Task brief
In how many lines of these records does the word "refine" appear? Give the number by itself.

Data for review
|---|

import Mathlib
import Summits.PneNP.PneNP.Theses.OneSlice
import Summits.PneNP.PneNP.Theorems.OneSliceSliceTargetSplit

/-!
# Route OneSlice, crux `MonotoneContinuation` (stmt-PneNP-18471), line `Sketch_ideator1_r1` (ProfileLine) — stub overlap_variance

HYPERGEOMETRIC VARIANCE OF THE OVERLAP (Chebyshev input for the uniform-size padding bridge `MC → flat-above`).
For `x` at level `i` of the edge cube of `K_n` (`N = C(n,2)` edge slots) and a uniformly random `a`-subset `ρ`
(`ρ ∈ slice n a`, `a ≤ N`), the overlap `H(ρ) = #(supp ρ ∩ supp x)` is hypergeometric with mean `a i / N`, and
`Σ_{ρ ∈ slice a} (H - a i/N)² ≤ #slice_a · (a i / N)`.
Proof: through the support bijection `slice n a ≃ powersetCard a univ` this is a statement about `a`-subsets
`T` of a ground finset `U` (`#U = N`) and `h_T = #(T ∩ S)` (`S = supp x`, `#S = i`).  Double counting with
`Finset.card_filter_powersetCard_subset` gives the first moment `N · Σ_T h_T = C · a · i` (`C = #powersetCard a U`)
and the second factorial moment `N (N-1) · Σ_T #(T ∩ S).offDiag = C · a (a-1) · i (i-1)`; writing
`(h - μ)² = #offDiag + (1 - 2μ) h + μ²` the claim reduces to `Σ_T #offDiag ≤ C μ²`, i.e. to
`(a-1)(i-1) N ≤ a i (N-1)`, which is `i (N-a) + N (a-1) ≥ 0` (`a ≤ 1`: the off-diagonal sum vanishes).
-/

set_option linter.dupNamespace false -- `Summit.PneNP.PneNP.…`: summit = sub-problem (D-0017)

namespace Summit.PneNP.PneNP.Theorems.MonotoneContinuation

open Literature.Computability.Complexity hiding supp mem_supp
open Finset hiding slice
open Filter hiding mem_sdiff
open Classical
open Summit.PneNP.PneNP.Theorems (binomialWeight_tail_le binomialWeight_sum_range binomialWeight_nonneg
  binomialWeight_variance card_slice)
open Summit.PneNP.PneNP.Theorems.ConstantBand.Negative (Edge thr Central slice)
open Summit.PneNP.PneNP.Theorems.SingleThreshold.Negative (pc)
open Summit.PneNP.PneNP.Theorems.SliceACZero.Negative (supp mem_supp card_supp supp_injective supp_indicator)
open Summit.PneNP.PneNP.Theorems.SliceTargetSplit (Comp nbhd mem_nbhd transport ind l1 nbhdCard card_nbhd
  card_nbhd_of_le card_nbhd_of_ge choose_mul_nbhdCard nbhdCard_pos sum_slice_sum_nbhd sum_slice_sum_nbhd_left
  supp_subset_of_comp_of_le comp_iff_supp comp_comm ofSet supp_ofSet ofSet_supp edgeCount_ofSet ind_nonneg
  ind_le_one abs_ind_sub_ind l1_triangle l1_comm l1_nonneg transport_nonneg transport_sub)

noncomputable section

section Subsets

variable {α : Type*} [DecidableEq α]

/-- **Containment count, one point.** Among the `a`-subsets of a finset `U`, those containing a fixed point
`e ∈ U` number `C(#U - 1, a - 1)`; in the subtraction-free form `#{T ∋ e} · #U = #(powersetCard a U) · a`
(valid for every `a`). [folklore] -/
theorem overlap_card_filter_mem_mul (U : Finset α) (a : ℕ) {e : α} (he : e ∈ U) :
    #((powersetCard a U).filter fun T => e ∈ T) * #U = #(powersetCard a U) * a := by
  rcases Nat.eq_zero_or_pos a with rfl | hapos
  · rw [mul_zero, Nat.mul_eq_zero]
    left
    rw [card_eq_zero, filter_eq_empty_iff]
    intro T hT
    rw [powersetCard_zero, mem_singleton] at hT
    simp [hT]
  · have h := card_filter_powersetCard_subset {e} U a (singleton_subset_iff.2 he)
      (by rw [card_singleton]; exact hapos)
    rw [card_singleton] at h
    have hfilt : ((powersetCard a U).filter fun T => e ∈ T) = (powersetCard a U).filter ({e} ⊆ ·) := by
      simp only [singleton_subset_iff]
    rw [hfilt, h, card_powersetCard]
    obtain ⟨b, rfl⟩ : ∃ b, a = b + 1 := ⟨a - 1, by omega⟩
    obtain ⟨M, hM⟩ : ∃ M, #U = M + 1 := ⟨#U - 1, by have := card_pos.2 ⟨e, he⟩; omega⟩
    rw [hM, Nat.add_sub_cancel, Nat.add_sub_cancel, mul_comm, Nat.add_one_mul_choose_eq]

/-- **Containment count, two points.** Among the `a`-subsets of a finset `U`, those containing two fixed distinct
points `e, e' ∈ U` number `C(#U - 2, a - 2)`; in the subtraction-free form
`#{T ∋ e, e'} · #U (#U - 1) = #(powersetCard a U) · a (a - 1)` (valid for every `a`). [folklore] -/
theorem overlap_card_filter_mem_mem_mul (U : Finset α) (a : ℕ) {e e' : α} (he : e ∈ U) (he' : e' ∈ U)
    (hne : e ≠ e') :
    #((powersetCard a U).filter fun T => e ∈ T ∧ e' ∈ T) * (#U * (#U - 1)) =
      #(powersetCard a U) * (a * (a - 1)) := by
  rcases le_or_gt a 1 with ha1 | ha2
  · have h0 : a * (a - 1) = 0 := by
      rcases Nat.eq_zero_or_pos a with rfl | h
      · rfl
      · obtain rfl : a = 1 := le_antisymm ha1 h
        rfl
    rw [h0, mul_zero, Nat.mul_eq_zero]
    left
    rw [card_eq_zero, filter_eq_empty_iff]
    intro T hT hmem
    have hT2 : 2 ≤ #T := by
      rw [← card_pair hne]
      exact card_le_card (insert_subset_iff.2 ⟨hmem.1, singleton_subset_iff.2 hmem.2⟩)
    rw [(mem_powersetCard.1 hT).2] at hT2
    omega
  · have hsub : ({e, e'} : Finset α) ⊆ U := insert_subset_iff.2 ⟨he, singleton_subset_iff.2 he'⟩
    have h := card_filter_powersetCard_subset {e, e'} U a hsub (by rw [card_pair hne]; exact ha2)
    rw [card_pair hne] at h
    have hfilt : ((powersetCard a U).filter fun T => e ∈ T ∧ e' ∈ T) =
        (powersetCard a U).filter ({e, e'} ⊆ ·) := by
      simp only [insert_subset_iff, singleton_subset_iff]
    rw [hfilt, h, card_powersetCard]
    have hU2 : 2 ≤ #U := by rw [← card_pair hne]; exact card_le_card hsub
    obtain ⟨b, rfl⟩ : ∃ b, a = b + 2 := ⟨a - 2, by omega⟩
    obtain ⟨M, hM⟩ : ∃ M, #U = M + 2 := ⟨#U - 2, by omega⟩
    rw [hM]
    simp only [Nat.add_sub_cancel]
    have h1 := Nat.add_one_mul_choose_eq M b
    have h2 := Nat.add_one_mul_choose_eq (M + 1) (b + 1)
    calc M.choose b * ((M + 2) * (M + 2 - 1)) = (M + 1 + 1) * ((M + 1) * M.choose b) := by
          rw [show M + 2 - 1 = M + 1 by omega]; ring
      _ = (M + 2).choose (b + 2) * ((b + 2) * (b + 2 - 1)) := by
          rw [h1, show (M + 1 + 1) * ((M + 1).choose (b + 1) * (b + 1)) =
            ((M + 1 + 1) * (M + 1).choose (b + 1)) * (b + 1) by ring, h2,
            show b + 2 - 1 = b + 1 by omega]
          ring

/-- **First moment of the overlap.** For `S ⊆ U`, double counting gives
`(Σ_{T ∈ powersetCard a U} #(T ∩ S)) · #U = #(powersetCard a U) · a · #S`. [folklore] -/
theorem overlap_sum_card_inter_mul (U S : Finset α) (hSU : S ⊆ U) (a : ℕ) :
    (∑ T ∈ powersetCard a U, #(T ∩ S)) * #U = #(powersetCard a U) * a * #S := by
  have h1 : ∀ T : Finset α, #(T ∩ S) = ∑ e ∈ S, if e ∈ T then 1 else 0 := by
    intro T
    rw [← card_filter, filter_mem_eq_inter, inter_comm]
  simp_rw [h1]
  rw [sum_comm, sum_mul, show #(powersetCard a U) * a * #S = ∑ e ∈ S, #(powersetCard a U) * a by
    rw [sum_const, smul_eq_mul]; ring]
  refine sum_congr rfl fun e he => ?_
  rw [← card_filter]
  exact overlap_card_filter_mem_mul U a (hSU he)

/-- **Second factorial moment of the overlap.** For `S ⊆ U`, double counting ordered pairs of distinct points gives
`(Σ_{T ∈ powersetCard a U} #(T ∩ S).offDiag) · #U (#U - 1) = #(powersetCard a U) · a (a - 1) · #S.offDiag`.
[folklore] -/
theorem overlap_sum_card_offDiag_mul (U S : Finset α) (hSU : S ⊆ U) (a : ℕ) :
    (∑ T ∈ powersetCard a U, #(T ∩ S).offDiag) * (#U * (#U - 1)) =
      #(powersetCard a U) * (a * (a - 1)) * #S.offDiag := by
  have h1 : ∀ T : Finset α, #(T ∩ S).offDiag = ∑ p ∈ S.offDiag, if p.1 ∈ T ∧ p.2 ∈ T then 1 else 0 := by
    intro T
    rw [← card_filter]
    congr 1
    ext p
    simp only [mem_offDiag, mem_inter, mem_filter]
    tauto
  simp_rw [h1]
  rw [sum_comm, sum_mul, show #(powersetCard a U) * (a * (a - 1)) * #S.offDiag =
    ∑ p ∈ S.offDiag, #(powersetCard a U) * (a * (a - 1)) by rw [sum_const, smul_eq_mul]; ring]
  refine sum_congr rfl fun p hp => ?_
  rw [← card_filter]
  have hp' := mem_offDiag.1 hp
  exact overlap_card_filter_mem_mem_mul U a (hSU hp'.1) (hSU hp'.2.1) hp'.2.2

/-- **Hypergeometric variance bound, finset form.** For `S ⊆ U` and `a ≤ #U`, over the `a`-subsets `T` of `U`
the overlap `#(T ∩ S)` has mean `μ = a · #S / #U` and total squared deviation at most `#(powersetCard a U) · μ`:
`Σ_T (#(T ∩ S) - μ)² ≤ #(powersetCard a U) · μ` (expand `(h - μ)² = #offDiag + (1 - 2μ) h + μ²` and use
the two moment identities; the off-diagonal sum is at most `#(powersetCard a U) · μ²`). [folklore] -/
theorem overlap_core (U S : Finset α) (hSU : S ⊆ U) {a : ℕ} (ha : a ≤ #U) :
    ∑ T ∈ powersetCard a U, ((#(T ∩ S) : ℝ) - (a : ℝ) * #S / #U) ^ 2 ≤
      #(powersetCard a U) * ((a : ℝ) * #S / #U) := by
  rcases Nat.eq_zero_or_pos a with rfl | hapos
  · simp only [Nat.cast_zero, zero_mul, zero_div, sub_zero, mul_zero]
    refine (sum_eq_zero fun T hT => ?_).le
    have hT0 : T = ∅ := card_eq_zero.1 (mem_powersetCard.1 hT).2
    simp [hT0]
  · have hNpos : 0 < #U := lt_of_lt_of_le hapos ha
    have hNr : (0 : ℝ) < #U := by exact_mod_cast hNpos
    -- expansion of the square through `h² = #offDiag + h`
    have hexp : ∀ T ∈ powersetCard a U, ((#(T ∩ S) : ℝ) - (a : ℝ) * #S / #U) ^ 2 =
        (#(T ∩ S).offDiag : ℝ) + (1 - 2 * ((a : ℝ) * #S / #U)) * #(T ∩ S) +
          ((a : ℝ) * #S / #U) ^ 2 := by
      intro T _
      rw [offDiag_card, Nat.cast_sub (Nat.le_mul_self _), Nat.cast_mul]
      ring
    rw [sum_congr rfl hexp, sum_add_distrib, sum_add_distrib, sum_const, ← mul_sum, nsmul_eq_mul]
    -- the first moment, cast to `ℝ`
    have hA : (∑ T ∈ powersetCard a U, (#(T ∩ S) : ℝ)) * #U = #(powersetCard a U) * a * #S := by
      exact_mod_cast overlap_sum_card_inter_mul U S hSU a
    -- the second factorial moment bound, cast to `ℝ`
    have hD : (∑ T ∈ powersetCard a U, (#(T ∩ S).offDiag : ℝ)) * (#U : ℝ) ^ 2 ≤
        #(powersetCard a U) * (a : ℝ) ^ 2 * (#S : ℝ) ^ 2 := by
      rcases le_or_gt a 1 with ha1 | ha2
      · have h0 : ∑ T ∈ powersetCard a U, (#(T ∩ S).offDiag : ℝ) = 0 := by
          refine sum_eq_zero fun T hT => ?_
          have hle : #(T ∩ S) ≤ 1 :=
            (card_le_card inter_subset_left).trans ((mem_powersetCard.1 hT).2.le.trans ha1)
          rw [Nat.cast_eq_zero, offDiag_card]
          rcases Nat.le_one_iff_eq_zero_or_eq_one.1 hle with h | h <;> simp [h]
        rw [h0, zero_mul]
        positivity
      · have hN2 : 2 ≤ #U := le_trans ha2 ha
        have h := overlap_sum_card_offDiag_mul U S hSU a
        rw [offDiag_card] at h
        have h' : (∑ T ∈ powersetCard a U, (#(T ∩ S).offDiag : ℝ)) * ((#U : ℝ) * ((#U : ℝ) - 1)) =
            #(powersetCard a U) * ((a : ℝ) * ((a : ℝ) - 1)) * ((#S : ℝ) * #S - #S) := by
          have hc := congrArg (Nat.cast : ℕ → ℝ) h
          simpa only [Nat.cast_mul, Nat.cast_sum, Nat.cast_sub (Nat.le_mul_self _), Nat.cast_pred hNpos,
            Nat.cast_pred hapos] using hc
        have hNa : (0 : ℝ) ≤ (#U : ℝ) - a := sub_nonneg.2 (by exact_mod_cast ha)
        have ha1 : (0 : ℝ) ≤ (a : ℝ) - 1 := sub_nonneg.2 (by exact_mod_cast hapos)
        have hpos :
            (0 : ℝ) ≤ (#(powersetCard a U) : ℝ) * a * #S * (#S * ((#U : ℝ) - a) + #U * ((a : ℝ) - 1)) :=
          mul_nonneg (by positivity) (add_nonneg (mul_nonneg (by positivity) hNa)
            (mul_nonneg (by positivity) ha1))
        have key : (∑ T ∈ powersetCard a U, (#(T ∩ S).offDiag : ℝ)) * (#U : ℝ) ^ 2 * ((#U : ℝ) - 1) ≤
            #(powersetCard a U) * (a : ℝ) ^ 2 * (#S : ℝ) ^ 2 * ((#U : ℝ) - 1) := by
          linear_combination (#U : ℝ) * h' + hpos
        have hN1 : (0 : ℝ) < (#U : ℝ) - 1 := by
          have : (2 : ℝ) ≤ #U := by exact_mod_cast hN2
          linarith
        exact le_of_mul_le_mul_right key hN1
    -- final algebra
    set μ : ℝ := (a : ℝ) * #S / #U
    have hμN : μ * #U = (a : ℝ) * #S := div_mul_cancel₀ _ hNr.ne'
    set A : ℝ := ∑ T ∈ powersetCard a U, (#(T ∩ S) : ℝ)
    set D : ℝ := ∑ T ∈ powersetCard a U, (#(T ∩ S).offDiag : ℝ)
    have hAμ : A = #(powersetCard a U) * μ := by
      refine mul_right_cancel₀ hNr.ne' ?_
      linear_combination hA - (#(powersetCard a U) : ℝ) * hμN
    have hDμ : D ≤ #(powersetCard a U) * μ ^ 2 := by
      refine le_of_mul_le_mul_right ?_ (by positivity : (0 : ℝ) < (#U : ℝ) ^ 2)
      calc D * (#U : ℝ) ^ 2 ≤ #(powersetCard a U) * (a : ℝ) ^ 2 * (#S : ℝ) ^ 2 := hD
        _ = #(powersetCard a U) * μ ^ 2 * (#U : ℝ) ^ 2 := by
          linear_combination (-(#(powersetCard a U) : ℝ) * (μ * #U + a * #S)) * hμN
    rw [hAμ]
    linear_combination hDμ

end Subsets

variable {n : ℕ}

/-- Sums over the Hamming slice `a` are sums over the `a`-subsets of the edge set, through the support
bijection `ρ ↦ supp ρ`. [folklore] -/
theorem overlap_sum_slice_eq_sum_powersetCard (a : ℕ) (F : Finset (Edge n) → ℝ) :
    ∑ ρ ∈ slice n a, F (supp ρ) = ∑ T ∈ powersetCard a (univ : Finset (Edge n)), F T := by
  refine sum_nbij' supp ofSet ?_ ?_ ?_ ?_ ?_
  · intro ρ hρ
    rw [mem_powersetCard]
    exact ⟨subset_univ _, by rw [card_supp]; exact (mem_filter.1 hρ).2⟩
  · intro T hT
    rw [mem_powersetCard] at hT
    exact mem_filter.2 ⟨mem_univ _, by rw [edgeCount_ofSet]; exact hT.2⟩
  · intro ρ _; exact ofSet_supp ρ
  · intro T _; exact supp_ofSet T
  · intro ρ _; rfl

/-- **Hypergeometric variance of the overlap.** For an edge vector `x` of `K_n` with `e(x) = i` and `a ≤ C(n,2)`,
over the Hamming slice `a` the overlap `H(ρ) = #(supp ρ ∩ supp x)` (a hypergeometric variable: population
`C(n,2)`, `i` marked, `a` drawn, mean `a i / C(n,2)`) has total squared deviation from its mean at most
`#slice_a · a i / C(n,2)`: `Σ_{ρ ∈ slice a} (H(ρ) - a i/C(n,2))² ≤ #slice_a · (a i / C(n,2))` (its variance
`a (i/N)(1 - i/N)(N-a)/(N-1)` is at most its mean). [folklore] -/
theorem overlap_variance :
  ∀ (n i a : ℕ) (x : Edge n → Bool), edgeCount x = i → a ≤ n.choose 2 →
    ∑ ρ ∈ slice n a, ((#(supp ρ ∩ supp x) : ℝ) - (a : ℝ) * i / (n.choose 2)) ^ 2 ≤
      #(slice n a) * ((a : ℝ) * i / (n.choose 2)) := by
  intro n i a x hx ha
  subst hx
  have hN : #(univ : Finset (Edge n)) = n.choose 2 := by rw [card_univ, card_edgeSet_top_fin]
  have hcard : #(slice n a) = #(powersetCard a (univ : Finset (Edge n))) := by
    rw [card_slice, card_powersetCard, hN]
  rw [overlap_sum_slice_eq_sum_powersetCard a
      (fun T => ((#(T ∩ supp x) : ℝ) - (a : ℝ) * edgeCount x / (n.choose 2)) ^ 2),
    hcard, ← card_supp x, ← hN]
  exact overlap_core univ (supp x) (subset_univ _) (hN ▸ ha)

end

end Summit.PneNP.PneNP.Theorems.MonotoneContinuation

|---|

Solution to the problem
7